Line count for the string "hvar": state how many lines in the records below hold it, giving only the number.

Data provided Block Start

import Literature.Computability.Complexity.GateEliminationWires

/-!
# Gate elimination: gates untouched by one elimination keep their status

Bookkeeping lemmas for the exact elimination data `ElimDataW` of `GateEliminationWires.lean`,
used in the sub-case analyses of Case 5 of Li–Yang's Theorem 4.1 (ECCC TR21-023, §4.1): the
out-degree of a variable or gate not read by the eliminated gate and not the replacement node is
unchanged; the wires of a gate not reading the eliminated gate are the pull-backs of the old
ones; hence such an *untouched* gate is troubled afterwards iff it was troubled before. The same
for a constant substitution to a variable the gate does not read.

## References

* J. Li, T. Yang, *3.1n − o(n) circuit lower bounds for explicit functions*, STOC 2022;
  ECCC TR21-023, §3.3 (Lemma 3.11), §4.1 (Case 5).
-/

namespace Literature.Computability.Complexity

open Finset

namespace Semicircuit

variable {n : ℕ} {C : Semicircuit n}

namespace ElimDataW

variable {k₀ : Fin C.m} {f : (Fin n → ZMod 2) → Bool} {R : RdqSource n}
  {αφ αI αQ : ℝ} {P : Finset (Fin C.m × Fin C.m)} {δ : ℝ} (E : ElimDataW C k₀ f R αφ αI αQ P δ)

/-- Out-degree of a variable not read by `k₀` and not the replacement node. [folklore] -/
theorem fanout_var_eq {i : Fin n} (hk : ∀ a, C.arg k₀ a ≠ .var i) (hr : E.repl ≠ .var i) :
    E.C'.fanout (.var i) = C.fanout (.var i) := by
  have h1 := E.fanout_var_add hr
  have h2 : (univ.filter fun a : Fin 2 => C.arg k₀ a = .var i).card = 0 := by
    rw [card_eq_zero, filter_eq_empty_iff]; exact fun a _ h => hk a h
  omega

/-- Out-degree of a kept gate not read by `k₀` and not the replacement node. [folklore] -/
theorem fanout_gate_eq {k' : Fin E.C'.m} (hk : ∀ a, C.arg k₀ a ≠ .gate (E.ι k')) (hr : E.repl ≠ .gate (E.ι k')) :
    E.C'.fanout (.gate k') = C.fanout (.gate (E.ι k')) := by
  have h1 := E.fanout_gate_add hr
  have h2 : (univ.filter fun a : Fin 2 => C.arg k₀ a = .gate (E.ι k')).card = 0 := by
    rw [card_eq_zero, filter_eq_empty_iff]; exact fun a _ h => hk a h
  omega

/-- The wires of a gate not reading `k₀` are the pull-backs of the old ones. [folklore] -/
theorem arg_eq_pull {k' : Fin E.C'.m} (h : ∀ a, C.arg (E.ι k') a ≠ .gate k₀) (a : Fin 2) :
    E.C'.arg k' a = E.pull (C.arg (E.ι k') a) := by
  rw [E.arg_eq', if_neg (h a)]

/-- A gate not reading `k₀` reads a variable iff it did. [folklore] -/
theorem arg_eq_var_iff_of_not_reads {k' : Fin E.C'.m} (h : ∀ a, C.arg (E.ι k') a ≠ .gate k₀) (a : Fin 2) (i : Fin n) :
    E.C'.arg k' a = .var i ↔ C.arg (E.ι k') a = .var i := by
  rw [E.arg_eq_var_iff]
  exact ⟨fun h' => h'.elim id fun h'' => absurd h''.1 (h a), Or.inl⟩

/-- Transporting "the wires are exactly `x`, `y`" along a pointwise equivalence. [folklore] -/
theorem range_eq_pair_iff {m m' : ℕ} (g : Fin 2 → Node n m) (g' : Fin 2 → Node n m')
    (hw : ∀ a i, g' a = .var i ↔ g a = .var i) (x y : Fin n) :
    Set.range g' = {Node.var x, Node.var y} ↔ Set.range g = {Node.var x, Node.var y} := by
  constructor
  · intro hr
    have hvar : ∀ a, ∃ i, g' a = .var i ∧ (i = x ∨ i = y) := by
      intro a
      have : g' a ∈ Set.range g' := ⟨a, rfl⟩
      rw [hr] at this
      rcases this with h | h
      · exact ⟨x, h, Or.inl rfl⟩
      · exact ⟨y, h, Or.inr rfl⟩
    ext v
    constructor
    · rintro ⟨a, rfl⟩
      obtain ⟨i, hi, hixy⟩ := hvar a
      rw [(hw a i).mp hi]
      rcases hixy with rfl | rfl
      · exact Or.inl rfl
      · exact Or.inr rfl
    · intro hv
      rcases hv with rfl | rfl
      · have : (Node.var x : Node n m') ∈ Set.range g' := by rw [hr]; exact Or.inl rfl
        obtain ⟨a, ha⟩ := this
        exact ⟨a, (hw a x).mp ha⟩
      · have : (Node.var y : Node n m') ∈ Set.range g' := by rw [hr]; exact Or.inr rfl
        obtain ⟨a, ha⟩ := this
        exact ⟨a, (hw a y).mp ha⟩
  · intro hr
    have hvar : ∀ a, ∃ i, g a = .var i ∧ (i = x ∨ i = y) := by
      intro a
      have : g a ∈ Set.range g := ⟨a, rfl⟩
      rw [hr] at this
      rcases this with h | h
      · exact ⟨x, h, Or.inl rfl⟩
      · exact ⟨y, h, Or.inr rfl⟩
    ext v
    constructor
    · rintro ⟨a, rfl⟩
      obtain ⟨i, hi, hixy⟩ := hvar a
      rw [(hw a i).mpr hi]
      rcases hixy with rfl | rfl
      · exact Or.inl rfl
      · exact Or.inr rfl
    · intro hv
      rcases hv with rfl | rfl
      · have : (Node.var x : Node n m) ∈ Set.range g := by rw [hr]; exact Or.inl rfl
        obtain ⟨a, ha⟩ := this
        exact ⟨a, (hw a x).mpr ha⟩
      · have : (Node.var y : Node n m) ∈ Set.range g := by rw [hr]; exact Or.inr rfl
        obtain ⟨a, ha⟩ := this
        exact ⟨a, (hw a y).mpr ha⟩

/-- **An untouched gate is troubled afterwards iff it was troubled**: it does not read `k₀`,
`k₀` does not read it nor its variables, and the replacement node is neither it nor one of its
variables. [cite: LiYang2022, Lemma 3.11] -/
theorem troubled_iff_of_untouched {k' : Fin E.C'.m} (h1 : ∀ a, C.arg (E.ι k') a ≠ .gate k₀)
    (h2 : ∀ a i, C.arg (E.ι k') a = .var i → (∀ b, C.arg k₀ b ≠ .var i) ∧ E.repl ≠ .var i)
    (h3 : ∀ a, C.arg k₀ a ≠ .gate (E.ι k')) (h4 : E.repl ≠ .gate (E.ι k')) :
    E.C'.Troubled k' ↔ C.Troubled (E.ι k') := by
  have hw := E.arg_eq_var_iff_of_not_reads h1
  have hfg := E.fanout_gate_eq h3 h4
  have hrange := range_eq_pair_iff (C.arg (E.ι k')) (E.C'.arg k') hw
  have hfv : ∀ i, (∃ a, C.arg (E.ι k') a = .var i) → E.C'.fanout (.var i) = C.fanout (.var i) := by
    rintro i ⟨a, ha⟩
    obtain ⟨hk, hr⟩ := h2 a i ha
    exact E.fanout_var_eq hk hr
  have hmemx : ∀ {x y : Fin n}, Set.range (C.arg (E.ι k')) = {Node.var x, Node.var y} → ∃ a, C.arg (E.ι k') a = .var x := by
    intro x y hr
    have : (Node.var x : Node n C.m) ∈ Set.range (C.arg (E.ι k')) := by rw [hr]; exact Or.inl rfl
    exact this
  have hmemy : ∀ {x y : Fin n}, Set.range (C.arg (E.ι k')) = {Node.var x, Node.var y} → ∃ a, C.arg (E.ι k') a = .var y := by
    intro x y hr
    have : (Node.var y : Node n C.m) ∈ Set.range (C.arg (E.ι k')) := by rw [hr]; exact Or.inr rfl
    exact this
  constructor
  · rintro ⟨hand, hf1, x, y, hxy, hr, hx, hy⟩
    have hrC := (hrange x y).mp hr
    refine ⟨(E.isAndOp_iff k').mp hand, by rw [← hfg]; exact hf1, x, y, hxy, hrC, ?_, ?_⟩
    · rw [← hfv x (hmemx hrC)]; exact hx
    · rw [← hfv y (hmemy hrC)]; exact hy
  · rintro ⟨hand, hf1, x, y, hxy, hr, hx, hy⟩
    refine ⟨(E.isAndOp_iff k').mpr hand, by rw [hfg]; exact hf1, x, y, hxy, (hrange x y).mpr hr, ?_, ?_⟩
    · rw [hfv x (hmemx hr)]; exact hx
    · rw [hfv y (hmemy hr)]; exact hy

end ElimDataW

/-! ### The same for a constant substitution -/

section SubstConst

variable (C) (j : Fin n) (b : Bool)

/-- **A gate not reading `x_j` is troubled after `x_j := b` iff it was troubled.** [cite: LiYang2022, Lemma 3.11] -/
theorem troubled_substConst_iff_of_not_reads {k : Fin C.m} (h : ∀ a, C.arg k a ≠ .var j) :
    (C.substConst j b).Troubled k ↔ C.Troubled k := by
  refine ⟨fun hT => troubled_of_troubled_substConst (C := C) hT, ?_⟩
  rintro ⟨hand, hf1, x, y, hxy, hr, hx, hy⟩
  have hw : ∀ a, (C.substConst j b).arg k a = C.arg k a := fun a => by rw [substConst_arg_of_not_reads (C := C) (j := j) (b := b) h]
  have hxj : x ≠ j := by
    rintro rfl
    have : (Node.var x : Node n C.m) ∈ Set.range (C.arg k) := by rw [hr]; exact Or.inl rfl
    obtain ⟨a, ha⟩ := this
    exact h a ha
  have hyj : y ≠ j := by
    rintro rfl
    have : (Node.var y : Node n C.m) ∈ Set.range (C.arg k) := by rw [hr]; exact Or.inr rfl
    obtain ⟨a, ha⟩ := this
    exact h a ha
  have hw' : ∀ a i, (C.substConst j b).arg k a = .var i ↔ C.arg k a = .var i := fun a i => by rw [hw a]
  refine ⟨hand, by rw [C.fanout_substConst_gate]; exact hf1, x, y, hxy,
    (ElimDataW.range_eq_pair_iff (C.arg k) ((C.substConst j b).arg k) hw' x y).mpr hr, ?_, ?_⟩
  · rw [C.fanout_substConst_var_of_ne j _ hxj]; exact hx
  · rw [C.fanout_substConst_var_of_ne j _ hyj]; exact hy

end SubstConst

end Semicircuit

end Literature.Computability.Complexity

Data provided Block End

Written solution
4